Try it -
Could you return the data below exactly as it appears?

==== Records for this exercise

import Summits.QuantumFields.BalabanUV.Beta.FP.TowerLawFullIndexSymB
import Summits.QuantumFields.BalabanUV.Beta.FP.KernelPeriodisationFibHessKerTower

/-!
# BOUNDED-LEVELS TWIN `TowerKernelLawSymB` (R-FP-76, the repair of E-FP-34-1, journal l.64955): the statements and proofs of `TowerKernelLawSym` VERBATIM but for the displayed
# clause `hlev : ∀ i, i ≤ n → lev i = lev (i + 1) + 1` (the original `∀ i, lev i = lev (i + 1) + 1` is unsatisfiable for `lev : ℕ → ℕ`, so the original theorem is
# vacuous — kernel-proved, `HOME/b2b-balaban-beta-d1-p3/g34/hlev/HlevVacuous.lean`) and the `B` suppliers; helper lemmas without `hlev` are imported from the
# original, not re-declared.  Generator `HOME/b2b-balaban-beta-d1-p3/g34/recut/recutB.py` over the TREE bytes.  Road «FP» OWNER d1-p3 gen 34, 2026-08-25.  ORIGINAL HEADER:
# `BalabanUV.Beta.FP.TowerKernelLawSym` — road «FP» for binder row D1, ROUTE T under RULING R-D1-g52-1 (β1) ∕ R-FP-70 ∕ R-FP-71 ∕ R-FP-72: **THE (0.4)-SYMMETRISED
# TOWER's ONE-LOOP KERNEL LAW ON THE LATTICE** — #42a-G's construction over #41d-Sym: the sym tower's (T-ID) law `TowerLawFullIndexSym.hessT_fullIndex_law_tower_sym`
# AT EVERY BOX `B` of a growing `Lc`-divisible sequence `M′ B`, its (S3-2) torus jets SUBSTITUTED by the periodised lattice jets `perF (T B) (dper (T B) (𝒱_X …))`,
# composed with leaf-06's (P2‴) tower lemma `KernelPeriodisationFibHessKerTower.hessKer_law_of_tower_hessT_law` (the G chart ABSTRACT: `AG` with `hAG hαG hAGsh`)
# — the fourth of the road's four «generator passes» on the sym column; `TowerKernelLawNamed` (R-FP-72) = THIS with the per-box (S3-2) namings discharged
# against an2's F6d names (`JN ∕ tabsComp ∕ compChart`, `AN VN WN`) once F6d-1b ∕ F6d-2 are in the tree.

WHAT IS DISPLAYED.  (i) #41d-Sym's binders AT EVERY BOX `B : ℕ` (its sym pins `H₀ Q₁₀ τ₁ τ₂ Q₂₀ W₀ P Dbar Γ I L S 𝔔₀` — `Q₂₀ B` in (B)'s slot presentation `pμ′ mμ′`
with `hfμ′ hcoarse′` —, R-FP-71's rows `hSL c0 hTW d0`, the direction module `V B` with `hv lv Xbf`, jets ∕ namings ∕ generator jets as functions of the
direction, #21's rows `uTop hH₁t hH₂t a1 a2 c1 c2 d1 d2 ∀ v`, the three right inverses `XN XF XG` with their LEGS over the chart kernels `A_N A_F A_G` under the torus
rules, the packing injections `fN fF fG`) — box-free: `Lc lev n c`, the constant centred root list is INLINE (`fun _ => ctrOff (d+1) Lc`); the brick inputs `hH₀t
hone hId htop a0` are ALREADY DISCHARGED inside #41d-Sym; (ii) (P2‴)'s lattice letters (`hM′gr hM′`, decay + blocking covariance of `A_N A_F A_G`, bi-localisation of
the nine jets); (iii) the (C1) namings as HYPOTHESES per box (parities + the door's jets on the blocks in two direction labels `a₁ a₂` read through `dv B`).
CONCLUSION: `hessKer AN 𝒱N 𝒲N μ ν z = hessKer AF 𝒱F 𝒲F μ ν z + hessKer AG 𝒱G 𝒲G μ ν z`.  Proof: ONE term of leaf-06 §2 at `hlaw B :=` #41d-Sym at box `M′ B`
(generator `g31/r71/gen42aSym.py` = `gen42aG2.py` re-pointed; token logic unchanged).  [folklore] composition BY NAME; no `def`, no `def … : Prop`, nothing cited,
0 sorry.  Rows, legs, lattice letters and namings are HYPOTHESES; nothing of the dictionary ∕ Bałaban's asserted (the presentation is the row's (β1) ruling,
quoted).  No existing file touched.

HONEST DEPENDENCY (page 1, mandatory): continuum YM on T⁴ ⇐ BetaPertH ∧ nine spine estimates (0/9 proved); BetaPertH ⇐ (D1) ∧ (D4) ∧ CAP+tail;
G-an2-4 gates asym, D1 and NE2/3/4.  HONEST FRAMING (cell contract, verbatim): «discharging `BetaPertH` makes Bałaban's UV stability UNCONDITIONAL —
a real constructive-QFT result; it is NOT the continuum limit and NOT the Clay problem.»  ABSOLUTE RULE (cell charter, verbatim): «No internally-minted
statement may enter as a cited fact. Every hypothesis is either kernel-proved in this package or a verbatim quotation of a PUBLISHED theorem with page
reference. The manuscript(s) under audit are NOT citable for their own disputed steps — they are the thing under adjudication; programme-internal
(2001/route/tribunal) claims are never citable.»  0 estimates; 0∕4 row-D1 binders (hW, hR, D1Tel, D1Rep — `D1Tel` CONCLUDED only from displayed rows);
NOT (C1), NOT (L2′), NOT (T-ID) complete, NOT SDF, NOT D1, NOT BetaPertH, NOT continuum, NOT Clay.  Road «FP» OWNER, b2b-balaban-beta-d1-p3 gen 31 (v1, R-FP-71∕72),
2026-08-24.  No existing file touched.
-/

noncomputable section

========

Result for this exercise -
import Summits.QuantumFields.BalabanUV.Beta.FP.TowerLawFullIndexSymB
import Summits.QuantumFields.BalabanUV.Beta.FP.KernelPeriodisationFibHessKerTower

/-!
# BOUNDED-LEVELS TWIN `TowerKernelLawSymB` (R-FP-76, the repair of E-FP-34-1, journal l.64955): the statements and proofs of `TowerKernelLawSym` VERBATIM but for the displayed
# clause `hlev : ∀ i, i ≤ n → lev i = lev (i + 1) + 1` (the original `∀ i, lev i = lev (i + 1) + 1` is unsatisfiable for `lev : ℕ → ℕ`, so the original theorem is
# vacuous — kernel-proved, `HOME/b2b-balaban-beta-d1-p3/g34/hlev/HlevVacuous.lean`) and the `B` suppliers; helper lemmas without `hlev` are imported from the
# original, not re-declared.  Generator `HOME/b2b-balaban-beta-d1-p3/g34/recut/recutB.py` over the TREE bytes.  Road «FP» OWNER d1-p3 gen 34, 2026-08-25.  ORIGINAL HEADER:
# `BalabanUV.Beta.FP.TowerKernelLawSym` — road «FP» for binder row D1, ROUTE T under RULING R-D1-g52-1 (β1) ∕ R-FP-70 ∕ R-FP-71 ∕ R-FP-72: **THE (0.4)-SYMMETRISED
# TOWER's ONE-LOOP KERNEL LAW ON THE LATTICE** — #42a-G's construction over #41d-Sym: the sym tower's (T-ID) law `TowerLawFullIndexSym.hessT_fullIndex_law_tower_sym`
# AT EVERY BOX `B` of a growing `Lc`-divisible sequence `M′ B`, its (S3-2) torus jets SUBSTITUTED by the periodised lattice jets `perF (T B) (dper (T B) (𝒱_X …))`,
# composed with leaf-06's (P2‴) tower lemma `KernelPeriodisationFibHessKerTower.hessKer_law_of_tower_hessT_law` (the G chart ABSTRACT: `AG` with `hAG hαG hAGsh`)
# — the fourth of the road's four «generator passes» on the sym column; `TowerKernelLawNamed` (R-FP-72) = THIS with the per-box (S3-2) namings discharged
# against an2's F6d names (`JN ∕ tabsComp ∕ compChart`, `AN VN WN`) once F6d-1b ∕ F6d-2 are in the tree.

WHAT IS DISPLAYED.  (i) #41d-Sym's binders AT EVERY BOX `B : ℕ` (its sym pins `H₀ Q₁₀ τ₁ τ₂ Q₂₀ W₀ P Dbar Γ I L S 𝔔₀` — `Q₂₀ B` in (B)'s slot presentation `pμ′ mμ′`
with `hfμ′ hcoarse′` —, R-FP-71's rows `hSL c0 hTW d0`, the direction module `V B` with `hv lv Xbf`, jets ∕ namings ∕ generator jets as functions of the
direction, #21's rows `uTop hH₁t hH₂t a1 a2 c1 c2 d1 d2 ∀ v`, the three right inverses `XN XF XG` with their LEGS over the chart kernels `A_N A_F A_G` under the torus
rules, the packing injections `fN fF fG`) — box-free: `Lc lev n c`, the constant centred root list is INLINE (`fun _ => ctrOff (d+1) Lc`); the brick inputs `hH₀t
hone hId htop a0` are ALREADY DISCHARGED inside #41d-Sym; (ii) (P2‴)'s lattice letters (`hM′gr hM′`, decay + blocking covariance of `A_N A_F A_G`, bi-localisation of
the nine jets); (iii) the (C1) namings as HYPOTHESES per box (parities + the door's jets on the blocks in two direction labels `a₁ a₂` read through `dv B`).
CONCLUSION: `hessKer AN 𝒱N 𝒲N μ ν z = hessKer AF 𝒱F 𝒲F μ ν z + hessKer AG 𝒱G 𝒲G μ ν z`.  Proof: ONE term of leaf-06 §2 at `hlaw B :=` #41d-Sym at box `M′ B`
(generator `g31/r71/gen42aSym.py` = `gen42aG2.py` re-pointed; token logic unchanged).  [folklore] composition BY NAME; no `def`, no `def … : Prop`, nothing cited,
0 sorry.  Rows, legs, lattice letters and namings are HYPOTHESES; nothing of the dictionary ∕ Bałaban's asserted (the presentation is the row's (β1) ruling,
quoted).  No existing file touched.

HONEST DEPENDENCY (page 1, mandatory): continuum YM on T⁴ ⇐ BetaPertH ∧ nine spine estimates (0/9 proved); BetaPertH ⇐ (D1) ∧ (D4) ∧ CAP+tail;
G-an2-4 gates asym, D1 and NE2/3/4.  HONEST FRAMING (cell contract, verbatim): «discharging `BetaPertH` makes Bałaban's UV stability UNCONDITIONAL —
a real constructive-QFT result; it is NOT the continuum limit and NOT the Clay problem.»  ABSOLUTE RULE (cell charter, verbatim): «No internally-minted
statement may enter as a cited fact. Every hypothesis is either kernel-proved in this package or a verbatim quotation of a PUBLISHED theorem with page
reference. The manuscript(s) under audit are NOT citable for their own disputed steps — they are the thing under adjudication; programme-internal
(2001/route/tribunal) claims are never citable.»  0 estimates; 0∕4 row-D1 binders (hW, hR, D1Tel, D1Rep — `D1Tel` CONCLUDED only from displayed rows);
NOT (C1), NOT (L2′), NOT (T-ID) complete, NOT SDF, NOT D1, NOT BetaPertH, NOT continuum, NOT Clay.  Road «FP» OWNER, b2b-balaban-beta-d1-p3 gen 31 (v1, R-FP-71∕72),
2026-08-24.  No existing file touched.
-/

noncomputable section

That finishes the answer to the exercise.